TASK DESCRIPTION »
Going through the lines below, tally those that include "cyclicCoverPoint", and give only the number.

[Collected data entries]

import Literature.AlgebraicGeometry.HodgeTheory.CyclicCoverNodalMeridianMonodromy
import HarnessLib

/-!
# The `τ`-FREE local monodromy of a meridian of the cyclic family centred at a one-nodal branch curve:
# the vanishing space of the `A_{p−1}` degeneration `y^p = x₁² + x₂²` (Carlson–Toledo 1999 §6; one named fact —
# the nodal meridian fact `carlsonToledo1999_nodalMeridianMonodromy_isCyclicReflection` WITHOUT the identification
# of the monodromy with the covering transformation)

Family `hodge`, layer `Literature/AlgebraicGeometry/HodgeTheory`. Written by the prover seat `hodge-nonav-prover-Ax`
(g9, cell `hodge-nonav`) for crux K1 `VeryGeneralDeckCommutatorsInHg` of the route
`Summits/HodgeConjecture/HodgeConjecture/Theses/CyclicUnitaryPowers.lean` (stmt-HodgeConjecture-19544), whose binder
`stub_ct99NodalMeridianReflection` is the sibling fact `carlsonToledo1999_nodalMeridianMonodromy_isCyclicReflection`
(file `CyclicCoverNodalMeridianMonodromy`, prover-Ax g8).

## Why a third, still weaker statement

The sibling fact renders CT99 §6 Proposition in full: the monodromy `T` of a meridian centred at a one-nodal branch
curve is, on the `(p−1)`-dimensional vanishing space `V`, THE COVERING TRANSFORMATION `τ` ("`T = σ₀ ⊗ (−1) ⊗ (−1)`",
`σ₀ = y ↦ ζy` being the restriction of the cyclic automorphism `σ` of the universal family), and the identity on
`V^⊥`. The present fact keeps only the part of that statement which does NOT mention `σ`: the vanishing space `V`
(`dim V = p − 1`: "the space of vanishing cycles `V` for the singularity (kdoublept) is `(k−1)`-dimensional"),
the localisation `(T − 1)H² ⊆ V` ("`T` is given by (TVcxreflectionformula) on `V` and by the identity on `V^⊥`",
`H = V ⊕ V^⊥`), and the order of `T` on `V` ("`T` acts on the `(k−1)`-dimensional space of vanishing cycles as a
transformation of order `k` […] the eigenvalues are the `k`-th roots of unity `μ ≠ 1`", whence
`1 + T + ⋯ + T^{k−1} = 0` on `V`). This is the local monodromy of the SURFACE singularity `A_{p−1}`,
`y^p = uv`, by itself — Milnor's fibration theorem with the Brieskorn–Pham/Milnor–Orlik description of the
monodromy of `z₀^{a₀} + ⋯ + z_n^{a_n}` (eigenvalues `Π ω_i`, `ω_i^{a_i} = 1`, `ω_i ≠ 1`; here `(−1)(−1)ζ^j = ζ^j`,
`1 ≤ j ≤ p − 1`) and the localisation of the monodromy of a degeneration with one isolated singular point to the
Milnor ball (the monodromy diffeomorphism is the identity off the ball; variation operator) — with no reference to
the global covering group. The identification "`T|_V` is a power of `τ`" is then a THEOREM of the tree
(`CyclicReflectionRecognition.exists_pow_isCyclicReflection_of_commute`: `T` commutes with `τ` —
`CyclicCoverMonodromyCommutesDeck.ratTransport_comm_deck` — and `dim H²(X_F; ℚ)^τ = 1 < p − 1`), for `p` prime,
which is the generality of the crux (`p` prime, `p ≥ 7`). The sibling fact implies this one
(Summits side, `CyclicUnitaryPowersPLPackageOfLocalMonodromy.…_of_nodalMeridianMonodromy`).

## Source, verbatim ([CarlsonToledo1999], arXiv text `paper:arxiv-alg-geom_9708002`, §6, p0013–p0014)

* "Thus `T` acts on the `(k−1)`-dimensional space of vanishing cycles as a transformation of order `k`. Over the
  complex numbers it is diagonalizable, and the eigenvalues are the `k`-th roots of unity `μ ≠ 1`." (for `y^k = t`)
* "It follows from our discussion that the space of vanishing cycles `V` for the singularity (kdoublept) is
  `(k−1)`-dimensional and that the local monodromy transformation is `T = σ₀ ⊗ (−1) ⊗ ⋯ ⊗ (−1)` […] Thus `T` is a
  cyclic transformation of order `k` or `2k`, depending on whether the dimension of the cyclic cover is even or odd.
  In any case, `T` is diagonalizable with eigenvectors `η_i` and eigenvalues `λ_i`, where `λ_i = ± μ_i` with
  `μ_i = ζ^i` […] `i = 1, ⋯, k−1`." (here the cover is a surface: `λ_i = (−1)^{n+1} μ_i = ζ^i`, order `k`)
* "suppose that `k` is odd. Then the intersection form on the space `V` of local vanishing cycles for the
  degeneration (kdoublept) is nondegenerate. Consequently `H^{n+1}(Y_õ)` splits orthogonally as `V ⊕ V^⊥`. The action
  on `H^{n+1}(Y_õ)` of the monodromy transformation `T` for the meridian corresponding to the degeneration
  (kdoublept) is given by (TVcxreflectionformula) on `V` and by the identity on `V^⊥`."

General theory behind it: [ArnoldGuseinzadeVarchenko2012] Part I §1.1 (monodromy and variation operators,
`h_* = id + var ∘ i_*`; the monodromy transformation is the identity off the Milnor ball, held text p0013, p0025),
§2.3 Thm. 2.2; [Dimca1992] Ch. 3 (1.19) (monodromy of a weighted homogeneous polynomial, `h^N = 1`) and the proof
of Thm. (4.10) (eigenvalues of the monodromy of a Brieskorn–Pham polynomial are the products `t_{a₀}^{j₀} ⋯ t_{a_n}^{j_n}`,
`1 ≤ j_k ≤ a_k − 1`; held text p0078, p0095–p0096); [Milnor1968] Thm. 9.1.

## Rendering (case `n = 1` of CT99's `ℙⁿ = ℙ²`, `k = d = p` odd, `3 ≤ p`)

The quantifier prefix is that of the sibling fact (base `cyclicCoverBase p`, family `cyclicCoverFamily p`,
irreducible discriminant equation `D`, coefficient chart `χ`, tree-meridian `μ` based at `χ [F]` whose centre is a
one-nodal ternary `p`-form, its loop `γ` read in `S(ℂ)`) WITHOUT the identification `e` and the automorphism `τ`,
which the statement does not mention. Conclusion: the rational transport `T` along `γ` exists, and there is a
subspace `V ≤ H²(𝒴_{[F]}(ℂ); ℚ)` — the vanishing space — with `T x − x ∈ V` for all `x`, `Σ_{i<p} T^i v = 0` for
`v ∈ V`, and `dim V = p − 1`. (Orientation conventions are irrelevant: `T` and `T⁻¹` satisfy it together.)

## What is NOT here

The identification of `T|_V` with (a power of) the covering transformation and the non-degeneracy of the cup form
on `V` — both THEOREMS of the tree given this fact (`CyclicReflectionRecognition`,
`CyclicReflectionVanishingNondegenerate`); the local analytic theory itself (Milnor fibration of `y^p = uv`, its
monodromy, the localisation to the Milnor ball) — the content of the fact, of which the tree holds the local model
(`Geometry/ComplexAnalytic/PhamBrieskorn*`: `μ = p − 1`, `Σ_{i<p} σ^i = 0` on `H₂(F)`); the theorem
"smooth point of the discriminant ⇒ one node" — not needed (the centre is ASSUMED one-nodal, as in the sibling).

## References

* [CarlsonToledo1999] J. A. Carlson, D. Toledo, Discriminant complements and kernels of monodromy
  representations, Duke Math. J. 97 (1999) 621–648; arXiv alg-geom/9708002, §6 (kdoublept) and Proposition
  (p0013–p0014), §1 (p0003), §2 (universalcyclic) (p0004–p0005).
* [ArnoldGuseinzadeVarchenko2012] V. I. Arnold, S. M. Gusein-Zade, A. N. Varchenko, Singularities of Differentiable
  Maps, Volume 2, Birkhäuser (2012 reprint), Part I §1.1, §2.3 Thm. 2.2.
* [Dimca1992] A. Dimca, Singularities and Topology of Hypersurfaces, Springer Universitext (1992), Ch. 3 (1.19),
  Thm. (4.10) and its proof.
* [Milnor1968] J. Milnor, Singular points of complex hypersurfaces, Ann. of Math. Studies 61 (1968), Thm. 9.1.
* [VoisinHodgeII2003] C. Voisin, Hodge Theory and Complex Algebraic Geometry II, CUP 2003, §2.3.1, §3.2.1.
-/

noncomputable section

namespace Literature.AlgebraicGeometry.HodgeTheory

open CategoryTheory
open Literature.AlgebraicTopology.SingularHomology
open Literature.AlgebraicGeometry.Motives Literature.AlgebraicGeometry.Motives.UniversalHypersurface
open Literature.AlgebraicGeometry.HodgeTheory.UniversalHypersurface
open Literature.AlgebraicGeometry.FundamentalGroup

/-! ### The named fact -/

/-- **Named fact (Carlson–Toledo 1999, §6 at the degeneration (kdoublept), its `σ`-free part; case `n = 1`,
`k = d = p` odd, `p ≥ 3`): the local monodromy of a meridian of the discriminant of the universal family of
`p`-cyclic covers of the plane CENTRED AT A ONE-NODAL BRANCH CURVE is unipotent-free of order `p` on a
`(p−1)`-dimensional vanishing space and trivial modulo it.** For a non-zero ternary `p`-form `f` with smooth cover
`X_F = V(x₃^p − f)`, an irreducible equation `D` of the discriminant `Δ̃ = {b | x₃^p − f_b singular}`, a coefficient
chart `χ : S(ℂ) ≃ₜ {D ≠ 0}`, a meridian `μ` of `V(D)` based at `χ [F]` whose centre `y` is the coefficient vector
of a ternary `p`-form `f_y = Σ_e y_e x^e` with exactly one singular point, an ordinary double point
(`IsNodalFormWithNodes f_y ![x]`: the cover acquires the singularity `y^p = x₁² + x₂²`), and its loop `γ` read in
`S(ℂ)`: the rational transport `T` of `R² u_* ℚ` along `γ` exists and there is a subspace
`V ≤ H²(𝒴_{[F]}(ℂ); ℚ)` ("the space of vanishing cycles") with `T x − x ∈ V` for every `x` ("`T` is given by
[…] on `V` and by the identity on `V^⊥`", `H = V ⊕ V^⊥`), `Σ_{i<p} T^i v = 0` for `v ∈ V` ("a transformation of
order `k` […] the eigenvalues are the `k`-th roots of unity `μ ≠ 1`"; for the surface `λ_i = ζ^i`,
`1 ≤ i ≤ k − 1`) and `dim V = p − 1` ("`(k−1)`-dimensional"). The part of §6 identifying `T|_V` with the
covering transformation `σ₀ = σ|` is OMITTED (it is a theorem of the tree for `p` prime,
`CyclicReflectionRecognition`); the sibling fact `carlsonToledo1999_nodalMeridianMonodromy_isCyclicReflection`
implies this one. `-- TODO(general form): k ∣ d, any n: the local monodromy of y^k = x₁² + ⋯ + x_n² has order k or
2k with eigenvalues (−1)^{n+1}ζ^i on the (k−1)-dimensional vanishing space (CT99 §6; Milnor–Orlik).`
[cite: CarlsonToledo1999, §6 (kdoublept) (held text p0013–p0014), §1 (p0003), §2 (universalcyclic) (p0004–p0005)]
[cite: ArnoldGuseinzadeVarchenko2012, Part I §1.1 (held text p0013, p0025) and §2.3 Thm. 2.2 (p0040)]
[cite: Dimca1992, Ch. 3 (1.19) (held text p0078) and proof of Thm. (4.10) (p0095–p0096)] -/
def carlsonToledo1999_nodalMeridianLocalMonodromy : Prop :=
  ∀ ⦃p : ℕ⦄ [NeZero p], Odd p → 3 ≤ p →
    ∀ (f : MvPolynomial (Fin 3) ℂ), f.IsHomogeneous p → f ≠ 0 →
      IsSmoothProjective 2 (SmoothHypersurface.hypersurface (cyclicCoverForm p f)) →
    ∀ (D : MvPolynomial (TernaryIndex p) ℂ), Irreducible D → IsDiscriminantEquation p D →
    ∀ (χ : ComplexPoints (cyclicCoverBase p) ≃ₜ affineHypersurfaceComplement ![D]), IsCoefficientChart p D χ →
    ∀ (μ : Meridian ![D] (χ (cyclicCoverPoint p f)) 0),
      (∃ x : Fin 3 → ℂ, IsNodalFormWithNodes (n := 1)
        (∑ e : TernaryIndex p, MvPolynomial.monomial e.1 (μ.y e)) ![x]) →
    ∀ (γ : Path (cyclicCoverPoint p f) (cyclicCoverPoint p f)), (∀ θ, χ (γ θ) = μ.loop θ) →
    ∃ (T : bettiCohomology (fiberOver (cyclicCoverFamily p) (cyclicCoverPoint p f)) 2 ≃ₗ[ℚ]
          bettiCohomology (fiberOver (cyclicCoverFamily p) (cyclicCoverPoint p f)) 2)
      (V : Submodule ℚ (bettiCohomology (fiberOver (cyclicCoverFamily p) (cyclicCoverPoint p f)) 2)),
      IsRatTransport (cyclicCoverFamily p) 2 (cyclicCoverFamily_locallyTrivial p) (cyclicCoverLoopClass p γ) T ∧
      (∀ x, T x - x ∈ V) ∧
      (∀ v ∈ V, (∑ i ∈ Finset.range p, (T ^ i) v) = 0) ∧
      Module.finrank ℚ V = p - 1

end Literature.AlgebraicGeometry.HodgeTheory

end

EXERCISE OUTPUT »
5